Your task: Only lines with the string "exact" should be returned from the data below.
Supplied material section start
/-!
# Bilinear forms with Kloosterman fractions: the explicit bound for `𝓒_b` in the main regime

We instantiate `kfCb_le` with the amplifying primes `𝓛 = {L < ℓ ≤ 2L : (ℓ, bk) = 1}`
(`KloostermanFractionsParams`), `P = L/(4 log L)`, `M₁ = ⌊M⌋`, `M₂ = ⌊2M⌋`, `N' = N/b`, and
simplify the result to a sum of nine explicit terms (B–C §5 (rve) with `A = 1`, before the
choice of `L`):

  `𝓒_b ≤ ‖γ_b‖² · 32 M (log L)²/L² · ( 2LM + R (8T'M/N + 16T'²L(LN)^{1/2}(1+log 4LN))`
  `      + T' ( 2LN(1+4R)/b + T'LM + 8L^{3/2}N/b^{1/2} + 32^{1/2}L²N/(bM)^{1/2}`
  `      + 237 T'L³N^{3/2}F₀^{1/2}/(bM) + 79 T'L³N^{3/2}F₀^{1/2}/(bM) (T'L(8N/b)^{1/2})^{1/2}(1+log 8L²N)^{1/2} ) )`,

`R = log 2N/log L`, `F₀ = 1 + 64π|k|/(MN)`.

## References
* S. Bettin, V. Chandee, Adv. Math. 328 (2018), arXiv:1502.00769, §5 (rve). [cite: BettinChandee2018, §5]
* W. Duke, J. Friedlander, H. Iwaniec, Invent. Math. 128 (1997) 23–43, §5.
  [cite: DukeFriedlanderIwaniec1997, §5]
-/

noncomputable section

open Finset

namespace Literature.NumberTheory.LFunctions

/-- `√(a + b) ≤ √a + √b`. [folklore] -/
theorem kfm_sqrt_add_le {a b : ℝ} (ha : 0 ≤ a) (hb : 0 ≤ b) :
    Real.sqrt (a + b) ≤ Real.sqrt a + Real.sqrt b := by
  rw [Real.sqrt_le_left (by positivity)]
  have h1 := Real.sq_sqrt ha
  have h2 := Real.sq_sqrt hb
  nlinarith [Real.sqrt_nonneg a, Real.sqrt_nonneg b]

/-- The square root of the off-diagonal quantity `L b Θ`, simplified:
`(LbΘ)^{1/2} ≤ 8L^{3/2}N/b^{1/2} + 32^{1/2}L²N/(bM)^{1/2} + 79T'L³N^{3/2}F₀^{1/2}(3 + Q^{1/2})/(bM)`
when `Dg ≤ 2M/L + 1`, `M ≤ M⁺`, `F ≤ F₀`, `C ≤ 9 + Q`. [folklore] -/
theorem kfm_sqrt_theta_le {L b N M T' F C F₀ Q Dg Mp : ℝ} (hL : 0 < L) (hb : 0 < b) (hN : 0 < N)
    (hM : 0 < M) (hT' : 0 ≤ T') (hF0 : 0 ≤ F) (hC0 : 0 ≤ C) (hQ : 0 ≤ Q)
    (hDg : Dg ≤ 2 * M / L + 1) (hMp : M ≤ Mp) (hF : F ≤ F₀) (hC : C ≤ 9 + Q) :
    Real.sqrt (L * b * (L * (32 * L ^ 2 * (N / b) ^ 2 * Dg / Mp +
      6144 * T' ^ 2 * L ^ 4 * (N / b) ^ 3 * F * C / Mp ^ 2))) ≤
      8 * L * Real.sqrt L * N / Real.sqrt b + Real.sqrt 32 * L ^ 2 * N / (Real.sqrt b * Real.sqrt M) +
        79 * T' * L ^ 3 * N * Real.sqrt N * Real.sqrt F₀ * (3 + Real.sqrt Q) / (b * M) := by
  have hMp0 : 0 < Mp := hM.trans_le hMp
  have hF₀0 : 0 ≤ F₀ := hF0.trans hF
  -- Step 1: monotone simplification of the inside
  set X₁ : ℝ := 64 * L ^ 3 * N ^ 2 / b with hX₁
  set X₂ : ℝ := 32 * L ^ 4 * N ^ 2 / (b * M) with hX₂
  set X₃ : ℝ := 6144 * T' ^ 2 * L ^ 6 * N ^ 3 * F₀ * (9 + Q) / (b ^ 2 * M ^ 2) with hX₃
  have hin : L * b * (L * (32 * L ^ 2 * (N / b) ^ 2 * Dg / Mp +
      6144 * T' ^ 2 * L ^ 4 * (N / b) ^ 3 * F * C / Mp ^ 2)) ≤ X₁ + X₂ + X₃ := by
    have h1 : 32 * L ^ 2 * (N / b) ^ 2 * Dg / Mp ≤ 32 * L ^ 2 * (N / b) ^ 2 * (2 * M / L + 1) / M := by
      refine div_le_div₀ (by positivity) (mul_le_mul_of_nonneg_left hDg (by positivity)) hM hMp
    have h2 : 6144 * T' ^ 2 * L ^ 4 * (N / b) ^ 3 * F * C / Mp ^ 2 ≤
        6144 * T' ^ 2 * L ^ 4 * (N / b) ^ 3 * F₀ * (9 + Q) / M ^ 2 := by
      refine div_le_div₀ (by positivity) ?_ (by positivity) (pow_le_pow_left₀ hM.le hMp 2)
      exact mul_le_mul (mul_le_mul_of_nonneg_left hF (by positivity)) hC hC0 (by positivity)
    calc _ ≤ L * b * (L * (32 * L ^ 2 * (N / b) ^ 2 * (2 * M / L + 1) / M +
          6144 * T' ^ 2 * L ^ 4 * (N / b) ^ 3 * F₀ * (9 + Q) / M ^ 2)) :=
          mul_le_mul_of_nonneg_left (mul_le_mul_of_nonneg_left (add_le_add h1 h2) hL.le)
            (by positivity)
      _ = X₁ + X₂ + X₃ := by
          rw [hX₁, hX₂, hX₃]
          field_simp
          ring
  -- Step 2: square roots of the three pieces
  have hs₁ : Real.sqrt X₁ = 8 * L * Real.sqrt L * N / Real.sqrt b := by
    rw [hX₁, Real.sqrt_eq_iff_mul_self_eq (by positivity) (by positivity)]
    have hL2 := Real.mul_self_sqrt hL.le
    have hb2 := Real.mul_self_sqrt hb.le
    have hb0 : Real.sqrt b ≠ 0 := (Real.sqrt_pos.mpr hb).ne'
    field_simp
    nlinarith [hL2, hb2]
  have hs₂ : Real.sqrt X₂ = Real.sqrt 32 * L ^ 2 * N / (Real.sqrt b * Real.sqrt M) := by
    rw [hX₂, Real.sqrt_eq_iff_mul_self_eq (by positivity) (by positivity)]
    have h32 := Real.mul_self_sqrt (show (0:ℝ) ≤ 32 by norm_num)
    have hb2 := Real.mul_self_sqrt hb.le
    have hM2 := Real.mul_self_sqrt hM.le
    have hb0 : Real.sqrt b ≠ 0 := (Real.sqrt_pos.mpr hb).ne'
    have hM0 : Real.sqrt M ≠ 0 := (Real.sqrt_pos.mpr hM).ne'
    have e : Real.sqrt 32 * L ^ 2 * N / (Real.sqrt b * Real.sqrt M) *
        (Real.sqrt 32 * L ^ 2 * N / (Real.sqrt b * Real.sqrt M)) =
        (Real.sqrt 32 * Real.sqrt 32) * L ^ 4 * N ^ 2 /
          ((Real.sqrt b * Real.sqrt b) * (Real.sqrt M * Real.sqrt M)) := by
      field_simp
    rw [e, h32, hb2, hM2]
  have hs₃ : Real.sqrt X₃ ≤ 79 * T' * L ^ 3 * N * Real.sqrt N * Real.sqrt F₀ * (3 + Real.sqrt Q) /
      (b * M) := by
    have h9Q : Real.sqrt (9 + Q) ≤ 3 + Real.sqrt Q := by
      have := kfm_sqrt_add_le (show (0:ℝ) ≤ 9 by norm_num) hQ
      rwa [show Real.sqrt 9 = 3 by rw [show (9:ℝ) = 3 ^ 2 by norm_num, Real.sqrt_sq (by norm_num)]] at this
    have hX₃' : X₃ = (Real.sqrt 6144 * T' * L ^ 3 * N * Real.sqrt N * Real.sqrt F₀ * Real.sqrt (9 + Q) /
        (b * M)) ^ 2 := by
      rw [hX₃, div_pow]
      have e1 : (Real.sqrt 6144 * T' * L ^ 3 * N * Real.sqrt N * Real.sqrt F₀ * Real.sqrt (9 + Q)) ^ 2
          = 6144 * T' ^ 2 * L ^ 6 * N ^ 3 * F₀ * (9 + Q) := by
        rw [show (Real.sqrt 6144 * T' * L ^ 3 * N * Real.sqrt N * Real.sqrt F₀ * Real.sqrt (9 + Q)) ^ 2
          = (Real.sqrt 6144) ^ 2 * T' ^ 2 * (L ^ 3) ^ 2 * N ^ 2 * (Real.sqrt N) ^ 2 * (Real.sqrt F₀) ^ 2 *
            (Real.sqrt (9 + Q)) ^ 2 by ring]
        rw [Real.sq_sqrt (by norm_num), Real.sq_sqrt hN.le, Real.sq_sqrt hF₀0,
          Real.sq_sqrt (by positivity)]
        ring
      rw [e1]
      ring
    rw [hX₃', Real.sqrt_sq (by positivity)]
    have h79 : Real.sqrt 6144 ≤ 79 := by
      rw [Real.sqrt_le_left (by norm_num)]; norm_num
    have hnum : Real.sqrt 6144 * T' * L ^ 3 * N * Real.sqrt N * Real.sqrt F₀ * Real.sqrt (9 + Q) ≤
        79 * T' * L ^ 3 * N * Real.sqrt N * Real.sqrt F₀ * (3 + Real.sqrt Q) :=
      mul_le_mul (mul_le_mul_of_nonneg_right (mul_le_mul_of_nonneg_right (mul_le_mul_of_nonneg_right
        (mul_le_mul_of_nonneg_right (mul_le_mul_of_nonneg_right h79 hT') (by positivity))
        hN.le) (Real.sqrt_nonneg _)) (Real.sqrt_nonneg _)) h9Q (Real.sqrt_nonneg _) (by positivity)
    exact div_le_div_of_nonneg_right hnum (by positivity)
  -- combine
  calc _ ≤ Real.sqrt (X₁ + X₂ + X₃) := Real.sqrt_le_sqrt hin
    _ ≤ Real.sqrt X₁ + Real.sqrt X₂ + Real.sqrt X₃ := by
        have h1 := kfm_sqrt_add_le (show 0 ≤ X₁ + X₂ by positivity) (show 0 ≤ X₃ by positivity)
        have h2 := kfm_sqrt_add_le (show 0 ≤ X₁ by positivity) (show 0 ≤ X₂ by positivity)
        linarith
    _ ≤ _ := by rw [hs₁, hs₂]; linarith [hs₃]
Supplied material section end
Solution to the exercise:
      exact mul_le_mul (mul_le_mul_of_nonneg_left hF (by positivity)) hC hC0 (by positivity)
    exact div_le_div_of_nonneg_right hnum (by positivity)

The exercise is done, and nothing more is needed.